=== Section Start ===

import Mathlib

/-!
# Passive dressing of a slow mode: the ODE-level energy lemma (kernel #225, lemmaR-A5 §28)

Solo-blind programme, session s89.  The corner-band energy lemma of lemmaR-A5 §28 says: a slow
amplitude `u` (bare rate `α(t)`) coupled to a damped chain mode `y` (rate `-λ(t)`) by a SKEW pair
of bonds — read-out weight `B`, injection weight `δ`, common fast factor `w(t)` — obeys the bare
bound `|u(t)| ≤ e^{∫α} |u(t')|` as soon as the chain mode out-decays the slow one (`λ ≥ -α`,
decay rate `λ` of `y` at least the decay rate `-α` of `u`),
whatever the size of the fast factor `w`.  (In the application `w = |h|P ≫ 1`, `B = B_1 = 3/2`,
`δ = A_2(κg) > 0`, `λ + α ≥ 3K_0`; after the rotation `ỹ = iσ y` the complex Gegenbauer-bond system
becomes exactly the real skew system below; several chain modes add up termwise.)

The proof is Arnold's weighted energy `E = u² + (B/δ) y²`: the bond terms cancel and
`(e^{-2A} E)' = -e^{-2A} (2B/δ)(λ + α) y² ≤ 0` where `A' = α`.

* `passive_energy_hasDerivAt` — the exact derivative of `e^{-2A}E`;
* `passive_energy_antitone` — it is non-increasing;
* `passive_dressing_bound` — `u(t)² ≤ e^{2(A t - A t')} u(t')²` for `t' ≤ t` when `y(t') = 0`
  (the resolvent column), i.e. dressed ≤ bare with constant one.
-/

namespace Summit.AnomalousDissipation.AnomalousDissipation.Theorems

/-- The weighted energy `e^{-2A(t)} (u(t)² + (B/δ) y(t)²)` of the skew-coupled pair. -/
noncomputable def passiveEnergy (u y A : ℝ → ℝ) (B δ : ℝ) (t : ℝ) : ℝ :=
  Real.exp (-2 * A t) * (u t * u t + B / δ * (y t * y t))

/-- EXACT DERIVATIVE.  For the skew system `u' = α u - B w y`, `y' = -λ y + δ w u` (`δ ≠ 0`) and
`A' = α`: `(e^{-2A}(u² + (B/δ)y²))' = -e^{-2A} · (2B/δ) · (λ + α) · y²` — the bond terms cancel. -/
theorem passive_energy_hasDerivAt (u y α lam w A : ℝ → ℝ) (B δ : ℝ) (hδ : δ ≠ 0) (t : ℝ)
    (hu : HasDerivAt u (α t * u t - B * w t * y t) t)
    (hy : HasDerivAt y (-lam t * y t + δ * w t * u t) t)
    (hA : HasDerivAt A (α t) t) :
    HasDerivAt (passiveEnergy u y A B δ)
      (-(Real.exp (-2 * A t) * (2 * B / δ) * (lam t + α t) * y t ^ 2)) t := by
  unfold passiveEnergy
  have hE : HasDerivAt (fun s => Real.exp (-2 * A s)) (Real.exp (-2 * A t) * (-2 * α t)) t := by
    have h1 : HasDerivAt (fun s => -2 * A s) (-2 * α t) t := hA.const_mul (-2)
    exact h1.exp
  have hu2 := hu.mul hu
  have hy2 := (hy.mul hy).const_mul (B / δ)
  have hall := hE.mul (hu2.add hy2)
  refine hall.congr_deriv ?_
  simp only [Pi.mul_apply, Pi.add_apply]
  field_simp
  ring

/-- PASSIVITY.  If the system holds for all `t` and the chain mode out-decays the slow one
(`-α ≤ λ`: decay rates), the weighted energy is non-increasing (`B ≥ 0`, `δ > 0`). -/
theorem passive_energy_antitone (u y α lam w A : ℝ → ℝ) (B δ : ℝ) (hB : 0 ≤ B) (hδ : 0 < δ)
    (hu : ∀ t, HasDerivAt u (α t * u t - B * w t * y t) t)
    (hy : ∀ t, HasDerivAt y (-lam t * y t + δ * w t * u t) t)
    (hA : ∀ t, HasDerivAt A (α t) t) (hgap : ∀ t, -α t ≤ lam t) :
    Antitone (passiveEnergy u y A B δ) := by
  have hd : ∀ t, HasDerivAt (passiveEnergy u y A B δ)
      (-(Real.exp (-2 * A t) * (2 * B / δ) * (lam t + α t) * y t ^ 2)) t :=
    fun t => passive_energy_hasDerivAt u y α lam w A B δ hδ.ne' t (hu t) (hy t) (hA t)
  refine antitone_of_deriv_nonpos (fun t => (hd t).differentiableAt) fun t => ?_
  rw [(hd t).deriv]
  have h1 : 0 ≤ Real.exp (-2 * A t) := (Real.exp_pos _).le
  have h2 : 0 ≤ 2 * B / δ := by positivity
  have h3 : 0 ≤ lam t + α t := by linarith [hgap t]
  have h4 : 0 ≤ y t ^ 2 := sq_nonneg _
  have : 0 ≤ Real.exp (-2 * A t) * (2 * B / δ) * (lam t + α t) * y t ^ 2 := by positivity
  linarith

/-- DRESSED ≤ BARE, CONSTANT ONE.  Under the same hypotheses, along the resolvent column
(`y(t') = 0`) the slow amplitude obeys `u(t)² ≤ e^{2(A(t) - A(t'))} u(t')²` for every `t ≥ t'`:
the passively dressed slow mode decays at least as fast as the bare one, however large the fast
factor `w` — lemmaR-A5 §28, the corner band of the 2-D certificate. -/
theorem passive_dressing_bound (u y α lam w A : ℝ → ℝ) (B δ : ℝ) (hB : 0 ≤ B) (hδ : 0 < δ)
    (hu : ∀ t, HasDerivAt u (α t * u t - B * w t * y t) t)
    (hy : ∀ t, HasDerivAt y (-lam t * y t + δ * w t * u t) t)
    (hA : ∀ t, HasDerivAt A (α t) t) (hgap : ∀ t, -α t ≤ lam t)
    (t' t : ℝ) (htt : t' ≤ t) (hy0 : y t' = 0) :
    u t ^ 2 ≤ Real.exp (2 * (A t - A t')) * u t' ^ 2 := by
  have hanti := passive_energy_antitone u y α lam w A B δ hB hδ hu hy hA hgap htt
  unfold passiveEnergy at hanti
  rw [hy0, mul_zero, mul_zero, add_zero] at hanti
  -- hanti : exp(-2 A t) * (u t * u t + B/δ * (y t * y t)) ≤ exp(-2 A t') * (u t' * u t')
  have hpos : 0 < Real.exp (-2 * A t) := Real.exp_pos _
  have hyt : 0 ≤ B / δ * (y t * y t) := by
    have := mul_self_nonneg (y t); positivity
  have h1 : Real.exp (-2 * A t) * u t ^ 2 ≤ Real.exp (-2 * A t') * u t' ^ 2 := by
    have : Real.exp (-2 * A t) * (u t * u t)
        ≤ Real.exp (-2 * A t) * (u t * u t + B / δ * (y t * y t)) :=
      mul_le_mul_of_nonneg_left (by linarith) hpos.le
    rw [sq, sq]
    linarith
  have e0 : Real.exp (2 * A t) * (Real.exp (-2 * A t) * u t ^ 2) = u t ^ 2 := by
    rw [← mul_assoc, ← Real.exp_add]; norm_num
  have e1 : Real.exp (2 * A t) * (Real.exp (-2 * A t') * u t' ^ 2)
      = Real.exp (2 * (A t - A t')) * u t' ^ 2 := by
    rw [← mul_assoc, ← Real.exp_add]; ring_nf
  have h3 := mul_le_mul_of_nonneg_left h1 (Real.exp_pos (2 * A t)).le
  rwa [e0, e1] at h3

end Summit.AnomalousDissipation.AnomalousDissipation.Theorems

=== Section End ===

**What you are asked to do**
Retype only the stretch of lines above starting at the one with "skew-coupled pair. -/" and stopping at the one with "theorem passive_energy_hasDerivAt (u", exactly as written, with both kept.

**Solution to the problem**
/-- The weighted energy `e^{-2A(t)} (u(t)² + (B/δ) y(t)²)` of the skew-coupled pair. -/
noncomputable def passiveEnergy (u y A : ℝ → ℝ) (B δ : ℝ) (t : ℝ) : ℝ :=
  Real.exp (-2 * A t) * (u t * u t + B / δ * (y t * y t))

/-- EXACT DERIVATIVE.  For the skew system `u' = α u - B w y`, `y' = -λ y + δ w u` (`δ ≠ 0`) and
`A' = α`: `(e^{-2A}(u² + (B/δ)y²))' = -e^{-2A} · (2B/δ) · (λ + α) · y²` — the bond terms cancel. -/
theorem passive_energy_hasDerivAt (u y α lam w A : ℝ → ℝ) (B δ : ℝ) (hδ : δ ≠ 0) (t : ℝ)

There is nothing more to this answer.